Study of Amantadine for Risperidone Consta or Paliperidone Treated Patients to Decrease Prolactin Elevation

Condition(s) targeted: Schizophrenia; Schizoaffective Disorder

Intervention: Amantadine Hydrochloride, USP (Drug); Amantadine Hydrochloride, USP (Drug); Placebo (Drug)

Phase: Phase 4

Status: Recruiting

Sponsored by: David C. Henderson, MD

Official(s) and/or principal investigator(s):
David C. Henderson, M.D., Principal Investigator, Affiliation: North Sufflok Mental Health Association, Freedom Trail Clinic

Overall contact:
Claire Oppenheim, Phone: 617-912-7837, Email: coppenheim@partners.org

The purpose of this study is to show that amantadine might help to reduce the side effect of the medications which are prescribed to treat schizophrenia or schizoaffective disorder.

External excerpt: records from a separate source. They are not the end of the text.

/-- `zerosUpTo` is monotone in the height. [cite: BaluyotEtAl2024, §1 (1.2)] -/
theorem zerosUpTo_mono {T T' : ℝ} (h : T ≤ T') : zerosUpTo T ⊆ zerosUpTo T' := by
  intro ρ hρ
  rw [mem_zerosUpTo] at hρ ⊢
  exact ⟨hρ.1, hρ.2.1, hρ.2.2.1, hρ.2.2.2.1, hρ.2.2.2.2.trans h⟩

/-- A zero in the box has positive multiplicity. [cite: BaluyotEtAl2024, §1 ("counted with multiplicity")] -/
theorem mult_pos {T : ℝ} {ρ : ℂ} (hρ : ρ ∈ zerosUpTo T) : 0 < mult ρ := by
  rw [mem_zerosUpTo] at hρ
  have h1 : ρ ≠ 1 := fun h => by
    have := hρ.2.2.2.1
    rw [h] at this
    simp at this
  have := (riemannZetaZeroOrder_pos_iff h1).mpr hρ.1
  unfold mult
  omega

/-- Montgomery's weight on the line: `w(i u) = 4/(4 + u²)` for real `u`.
[cite: BaluyotEtAl2024, §1 ("if RH holds then (1.2) agrees with (1.1)")] -/
theorem weight_mul_I (u : ℝ) : weight (I * u) = 4 / (4 + (u : ℂ) ^ 2) := by
  unfold weight
  congr 1
  rw [mul_pow, Complex.I_sq]
  ring

/-- `F(x, T)` at `x = 1` is `Σ_{ρ,ρ′} w(ρ − ρ′)` (with multiplicity). [cite: BaluyotEtAl2024, §1 (1.2)] -/
theorem pairSum_one (T : ℝ) : pairSum 1 T = pairSumWith T fun ρ ρ' => weight (ρ - ρ') := by
  unfold pairSum
  congr 1
  funext ρ ρ'
  rw [Complex.ofReal_one, Complex.one_cpow, one_mul]

/-! ### The objects of the authors' 2025 correction (§2 of arXiv:2501.14545: dyadic window) -/

/-- The zeros `ρ` of `ζ` with `T < Im ρ ≤ 2T`, as a finite set — the window of the CORRECTED
Montgomery theorem of Baluyot–Goldston–Suriajaya–Turnage-Butterbaugh 2025, §2 ("the sum `𝓕(x,T)`
… is taken over zeros satisfying `T < γ, γ′ ≤ 2T`, whereas in [BGST-PC] the sum is taken over zeros
satisfying `0 < γ, γ′ ≤ T`"). [cite: BaluyotEtAl2025, §2 (calF)] -/
def zerosIn (T : ℝ) : Finset ℂ :=
  (zerosUpTo (2 * T)).filter fun ρ => T < ρ.im

/-- **`𝓕(x,T) = Σ_{ρ,ρ′: T<γ,γ′≤2T} x^{ρ−ρ′} W(ρ−ρ′)`**, `W(u) = 4/(4 − u²)` (zeros with multiplicity;
`x > 0`) — the pair sum of the corrected theorem over the dyadic window.
[cite: BaluyotEtAl2025, §2 (calF)] -/
def pairSumDyadic (x T : ℝ) : ℂ :=
  ∑ ρ ∈ zerosIn T, ∑ ρ' ∈ zerosIn T,
    (mult ρ : ℂ) * (mult ρ' : ℂ) * ((x : ℂ) ^ (ρ - ρ') * weight (ρ - ρ'))

/-- Membership in `zerosIn`. [cite: BaluyotEtAl2025, §2 (calF)] -/
@[simp] theorem mem_zerosIn {T : ℝ} {ρ : ℂ} :
    ρ ∈ zerosIn T ↔ ρ ∈ zetaZeroBox 0 (2 * T) ∧ T < ρ.im := by
  simp [zerosIn]

/-- The dyadic window is part of the box up to `2T`. [cite: BaluyotEtAl2025, §2 (calF)] -/
theorem zerosIn_subset (T : ℝ) : zerosIn T ⊆ zerosUpTo (2 * T) :=
  Finset.filter_subset _ _

/-- `𝓕(1,T) = Σ m(ρ)m(ρ′) W(ρ−ρ′)` over the dyadic window. [cite: BaluyotEtAl2025, §2 (calF)] -/
theorem pairSumDyadic_one (T : ℝ) :
    pairSumDyadic 1 T =
      ∑ ρ ∈ zerosIn T, ∑ ρ' ∈ zerosIn T, (mult ρ : ℂ) * (mult ρ' : ℂ) * weight (ρ - ρ') := by
  unfold pairSumDyadic
  refine Finset.sum_congr rfl fun ρ _ => Finset.sum_congr rfl fun ρ' _ => ?_
  rw [Complex.ofReal_one, Complex.one_cpow, one_mul]
import Literature.Computability.Complexity.TruthTableClosure
import Literature.Computability.Complexity.PlumbingBricks
import Literature.Computability.Complexity.FPStringBricks
import Literature.Computability.Complexity.UnaryArithMachines
import Literature.Computability.Complexity.IterateFPGrowth
import Literature.Computability.Complexity.BinarySubtraction
import HarnessLib

/-!
# Hash-check bricks: unary products, list items, `𝔽₂` inner products, popcount, and the block scan of Stockmeyer's estimator

Trunk `CplxCore`, toolkit in the "algebra of `FP` string functions" style (`comp_mem_FP`,
`fanoutFn`, `iteFn` on one-bit conditions, record projections `Brick.nthF`/`sndPow`, clocked loops
`iterate_mem_FP` / `iterate_mem_FP_of_growth`), assembled from existing bricks with **no new
machine and no new transducer**. These are the string functions of the machine half of Stockmeyer's
approximate counting theorem (the named fact `stockmeyerApproxCounting`, `ApproximateCounting.lean`;
mathematics in `StockmeyerEstimator.lean`): the `NP^O` witness checker evaluates affine hashes
`h(y) = Ay + b` over `𝔽₂` row by row on a witness list, and the `FP^{NP^O}` transducer scans the
blocks of oracle answers for the first level with a `0` and writes `0ᵏ · count` in binary.

* `HashBricks.umulFn ⟨1ᵃ, 1ᵇ⟩ = 1^{ab}` (`UnaryArithMachines.mulFn` on the header `1ᵇ 0 1ᵃ 0`, middle
  field by `OracleCompose.midT`) — the offset `j (m+1)` of hash row `j`;
* `HashBricks.nthItemFn ⟨1ʲ, W⟩` — item `j` of a nested-pair list (`|1ʲ|` second projections, then
  the first; `nthItemFn_body`: on `OracleCompose.body l` it is `l[j]`, `ε` past the end);
* `HashBricks.headBitFn w = [w.headD false]`, `xorFn` (one-bit), `andParityFn ⟨a, y⟩ =
  [parity of #{i | aᵢ ∧ yᵢ}]` (the `𝔽₂` inner product; a clocked loop `parRound` with the model
  `parModel`, `parModel_parity`), `popCountFn w = encodeNat #{i | wᵢ = 1}` (`cntRound`);
* the **block scan** `HashBricks.scanFn mS pc ⟨x', bits⟩`: with block length `T = |x'| + 1` and
  `m = |mS x'|` levels, find the first `k ≤ m` whose block `blk bits T k` contains a `0` and output
  `outStr pc k block = 0ᵏ · pc block` (`ε` if `pc block = ε` or if there is no such level); state
  `st`, rounds `scanRound_cont` / `scanRound_stop` / `scanRound_done` / `scanRound_over`, the runs
  `iterate_scan_noStop` / `iterate_scan_stop` / `iterate_scan_none`, linear growth
  `length_scanRound_le` (the ruler `1ᵀ` is recomputed from the preserved header and junk fields are
  capped, so the bound holds on every string), `scanFn_mem_FP`, and the value `scanFn_apply` in terms
  of `firstZeroBlock`.

## References

* S. Arora, B. Barak, *Computational Complexity: A Modern Approach*, CUP 2009, §1.3 (polynomial
  time is closed under composition and polynomially bounded loops; counters), §1.4.1 (clocked
  simulation), §0.1 (pairing).
-/

namespace Literature.Computability.Complexity

open _root_.Computability Polynomial Brick Plumb OracleCompose PRelSigma TTClosure

namespace HashBricks

/-! ### Unary multiplication `⟨1ᵃ, 1ᵇ⟩ ↦ 1^{ab}` -/

/-- The header `1ᵇ 0 1ᵃ 0` built from a pair `⟨u, v⟩` (`a = |u|`, `b = |v|`). [folklore] -/
noncomputable def mulHdrFn : List Bool → List Bool :=
  concatFn ∘ fanoutFn (onesFn ∘ sndF) (List.cons false ∘ concatFn ∘ fanoutFn (onesFn ∘ fstF) (fun _ => [false]))

/-- `mulHdrFn z = hdr |sndF z| |fstF z| ε`. [folklore] -/
theorem mulHdrFn_apply (z : List Bool) : mulHdrFn z = hdr (sndF z).length (fstF z).length [] := by
  simp [mulHdrFn, hdr, onesFn, unaryEncodeNat_eq_replicate, ones]

/-- `mulHdrFn ∈ FP`. [folklore] -/
theorem mulHdrFn_mem_FP : mulHdrFn ∈ FP :=
  comp_mem_FP concatFn_mem_FP (fanoutFn_mem_FP (comp_mem_FP onesFn_mem_FP sndF_mem_FP)
    (comp_mem_FP (cons_mem_FP false) (comp_mem_FP concatFn_mem_FP
      (fanoutFn_mem_FP (comp_mem_FP onesFn_mem_FP fstF_mem_FP) (const_mem_FP _)))))

/-- **Unary multiplication**: `umulFn ⟨u, v⟩ = 1^{|u|·|v|}` (the multiplication machine `mulFn` of
`UnaryArithMachines.lean` on the header `1^{|v|} 0 1^{|u|} 0`, then the middle field).
[Arora–Barak 2009, §1.3 (arithmetic on unary counters)] [folklore] -/
noncomputable def umulFn : List Bool → List Bool := midT.eval ∘ mulFn ∘ mulHdrFn

/-- `umulFn z = 1^{|fstF z| · |sndF z|}`. [folklore] -/
theorem umulFn_apply (z : List Bool) : umulFn z = ones ((fstF z).length * (sndF z).length) := by
  rw [umulFn, Function.comp_apply, Function.comp_apply, mulHdrFn_apply, mulFn_hdr, midT_eval_hdr]

/-- `umulFn ⟨1ᵃ, 1ᵇ⟩ = 1^{ab}`. [folklore] -/
@[simp] theorem umulFn_boolPair (a b : ℕ) : umulFn (boolPair (ones a) (ones b)) = ones (a * b) := by
  rw [umulFn_apply, fstF_boolPair, sndF_boolPair, List.length_replicate, List.length_replicate]

/-- `umulFn ∈ FP`. [folklore] -/
theorem umulFn_mem_FP : umulFn ∈ FP :=
  comp_mem_FP midT.polyTimeComputable_eval (comp_mem_FP mulFn_mem_FP mulHdrFn_mem_FP)

/-! ### Random access in a nested-pair list: the `|u|`-th item -/

/-- One step of item dropping: `⟨u, W⟩ ↦ ⟨u, sndF W⟩`. [folklore] -/
noncomputable def dropItemStep : List Bool → List Bool := fanoutFn fstF (sndF ∘ sndF)

/-- `dropItemStep ⟨u, W⟩ = ⟨u, sndF W⟩`. [folklore] -/
@[simp] theorem dropItemStep_boolPair (u W : List Bool) :
    dropItemStep (boolPair u W) = boolPair u (sndF W) := by
  simp [dropItemStep]

/-- `dropItemStep` does not lengthen its argument by more than `2`. [folklore] -/
theorem length_dropItemStep_le (w : List Bool) : (dropItemStep w).length ≤ w.length + 2 := by
  rw [dropItemStep, fanoutFn_apply, length_boolPair]
  have h1 := length_fstF_sndF_le w
  have h2 := length_fstF_sndF_le (sndF w)
  simp only [Function.comp_apply]
  omega

/-- `dropItemStep ∈ FP`. [folklore] -/
theorem dropItemStep_mem_FP : dropItemStep ∈ FP :=
  fanoutFn_mem_FP fstF_mem_FP (comp_mem_FP sndF_mem_FP sndF_mem_FP)

/-- Iterating `dropItemStep`. [folklore] -/
theorem iterate_dropItemStep (u : List Bool) : ∀ (j : ℕ) (W : List Bool),
    dropItemStep^[j] (boolPair u W) = boolPair u (sndF^[j] W)
  | 0, W => rfl
  | j + 1, W => by
    rw [Function.iterate_succ_apply, dropItemStep_boolPair, iterate_dropItemStep u j,
      ← Function.iterate_succ_apply sndF]

/-- **`nthItemFn ⟨u, W⟩`: the item of the nested-pair list `W` at position `|u|`** (first components
after `|u|` second projections; junk past the end). [Arora–Barak 2009, §1.3 (loops)] [folklore] -/
noncomputable def nthItemFn : List Bool → List Bool :=
  fstF ∘ sndF ∘ fun z => dropItemStep^[X.eval (boolUnpair z).1.length] z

High level of hormone prolactin, or hyperprolactinemia, is one of the side effects which might be developed in patients treated with the paliperidone ER or risperidone Consta.

High level of prolactin might stimulate breast development, might decrease sexual desire (libido). The goals of this study are to demonstrate that amantadine lowers prolactin levels, decreases side effects, and improves psychiatric symptoms.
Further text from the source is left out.